import Summits.KontsevichZagierPeriods.KontsevichZagierPeriods.Theorems.RootDecompWalshStrataConicClamp

/-!
# Conic descent 3/7: square-root descent (statement), conic data, the cell with `A < 0`

`SqrtDescent e f g γ` := every 1-dim representation with integrand `γ·√(e t² + f t + g)` on its
domain lands in the Baker sector (mod relations).  `structure Conic` (coefficients of
`A y² + B(x) y + C(x)`), its discriminant `D = B² − 4AC = e x² + f x + g`, root functions
`(−B ± √D)/(2A)` (semialgebraic), the Walsh cell, and **`inBaker_cell_of_neg`**: for `A < 0` the cell
is the open band between the clamped roots over `{D > 0} ∩ (0,1)` (up to a null set), so the band
identity + clamp descent + `SqrtDescent` put `[cell, q]` in the Baker sector.
Imports: part 2; 0 sorry. [KontsevichZagier2001 §1.2; BCR1998 §2.2]
-/

noncomputable section

open Literature.NumberTheory.Transcendental
open MeasureTheory Set
open MvPolynomial (aeval X C)
open Literature.ModelTheory.ExponentialFields (IsSemialgebraic isSemialgebraic_univ
  isSemialgebraic_setOf_eval_pos isSemialgebraic_setOf_eval_lt isSemialgebraic_setOf_eval_le
  isSemialgebraic_setOf_eval_nonneg isSemialgebraic_setOf_eval_eq_zero continuous_aeval_real
  tarski_seidenberg_real_holds)
open Summit.KontsevichZagierPeriods.RootDecompWalshStrata.WalshSpanProof (isSemialgebraic_cubeSet
  isBounded_cubeSet)
open Summit.KontsevichZagierPeriods.RootDecompWalshStrata.ConeSpecimen (unitIoo isSemialgebraic_unitIoo
  unitIoo_subset_Icc mem_unitIoo)

namespace Summit.KontsevichZagierPeriods.RootDecompWalshStrata.ConicDescent

/-! #### 6. Square-root descent (statement) and the conic data -/

/-- **Square-root descent** for the weight `γ·√(e t² + f t + g)`: every one-dimensional
representation with that integrand lands in the Baker sector. Proved below (`sqrtDescent_holds`) by
rationalising substitutions; isolated as a statement so that the conic assembly is checked
independently of the charts. [this node] -/
def SqrtDescent (e f g γ : ℚ) : Prop :=
  ∀ r : KZ.IntegralRep 1,
    EqOn r.integrand (fun v => (γ : ℝ) * √((e : ℝ) * v 0 ^ 2 + f * v 0 + g)) r.domain →
      InBaker (KZ.of r)

/-- Coefficients of a conic `A y² + (b₀ + b₁ x) y + (c₀ + c₁ x + c₂ x²)` over `ℚ`. -/
structure Conic where
  /-- the coefficient `A` of `y²` -/
  A : ℚ
  /-- the constant coefficient of `B(x)` -/
  b0 : ℚ
  /-- the coefficient of `x` in `B(x)` -/
  b1 : ℚ
  /-- the constant coefficient of `C(x)` -/
  c0 : ℚ
  /-- the coefficient of `x` in `C(x)` -/
  c1 : ℚ
  /-- the coefficient of `x²` in `C(x)` -/
  c2 : ℚ

namespace Conic

variable (K : Conic)

/-- `B(x) = b₀ + b₁ x`. -/
def Bx (x : ℝ) : ℝ := K.b0 + K.b1 * x
/-- `C(x) = c₀ + c₁ x + c₂ x²`. -/
def Cx (x : ℝ) : ℝ := K.c0 + K.c1 * x + K.c2 * x ^ 2
/-- The discriminant `D(x) = B(x)² − 4 A C(x)`. -/
def Dx (x : ℝ) : ℝ := K.Bx x ^ 2 - 4 * K.A * K.Cx x
/-- The conic polynomial function `p(x, y)`. -/
def pxy (x y : ℝ) : ℝ := K.A * y ^ 2 + K.Bx x * y + K.Cx x
/-- The root `(−B + √D)/(2A)` (the LOWER root when `A < 0`). -/
def lox (x : ℝ) : ℝ := (-K.Bx x + √(K.Dx x)) / (2 * K.A)
/-- The root `(−B − √D)/(2A)` (the UPPER root when `A < 0`). -/
def hix (x : ℝ) : ℝ := (-K.Bx x - √(K.Dx x)) / (2 * K.A)
/-- Discriminant coefficients: `D(x) = e x² + f x + g`. -/
def e : ℚ := K.b1 ^ 2 - 4 * K.A * K.c2
/-- The coefficient `f = 2 b₀ b₁ − 4 A c₁` of `x` in `D(x)`. [this node] -/
def f : ℚ := 2 * K.b0 * K.b1 - 4 * K.A * K.c1
/-- The constant coefficient `g = b₀² − 4 A c₀` of `D(x)`. [this node] -/
def g : ℚ := K.b0 ^ 2 - 4 * K.A * K.c0
/-- The opposite conic `−p`. -/
def neg : Conic := ⟨-K.A, -K.b0, -K.b1, -K.c0, -K.c1, -K.c2⟩
/-- The weighted conic Walsh cell `{(x,y) ∈ (0,1)² | p(x,y) > 0}`. -/
def cell : Set (Fin 2 → ℝ) := {z | (∀ j, 0 < z j ∧ z j < 1) ∧ 0 < K.pxy (z 0) (z 1)}
/-- The polynomials `B`, `C`, `D` and `p` as `MvPolynomial`s. -/
def Bp : MvPolynomial (Fin 1) ℚ := MvPolynomial.C K.b0 + MvPolynomial.C K.b1 * X 0
/-- `C` as a polynomial over `ℚ` in one variable. [this node] -/
def Cp : MvPolynomial (Fin 1) ℚ :=
  MvPolynomial.C K.c0 + MvPolynomial.C K.c1 * X 0 + MvPolynomial.C K.c2 * X 0 ^ 2
/-- The discriminant `D = B² − 4AC` as a polynomial over `ℚ`. [this node] -/
def Dp : MvPolynomial (Fin 1) ℚ := K.Bp ^ 2 - 4 * MvPolynomial.C K.A * K.Cp
/-- The conic `p(x,y) = A y² + B(x) y + C(x)` as a polynomial over `ℚ` in two variables. [this node] -/
def Pp : MvPolynomial (Fin 2) ℚ :=
  MvPolynomial.C K.A * X 1 ^ 2 + (MvPolynomial.C K.b0 + MvPolynomial.C K.b1 * X 0) * X 1 +
    (MvPolynomial.C K.c0 + MvPolynomial.C K.c1 * X 0 + MvPolynomial.C K.c2 * X 0 ^ 2)

/-- `D(x) = e x² + f x + g`. [this node] -/
theorem Dx_eq (x : ℝ) : K.Dx x = (K.e : ℝ) * x ^ 2 + K.f * x + K.g := by
  simp only [Dx, Bx, Cx, e, f, g]; push_cast; ring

+===+

▶ Task instructions: Copy every line of the data that holds the string "representation".

▶ Task solution:
`SqrtDescent e f g γ` := every 1-dim representation with integrand `γ·√(e t² + f t + g)` on its
representation with that integrand lands in the Baker sector. Proved below (`sqrtDescent_holds`) by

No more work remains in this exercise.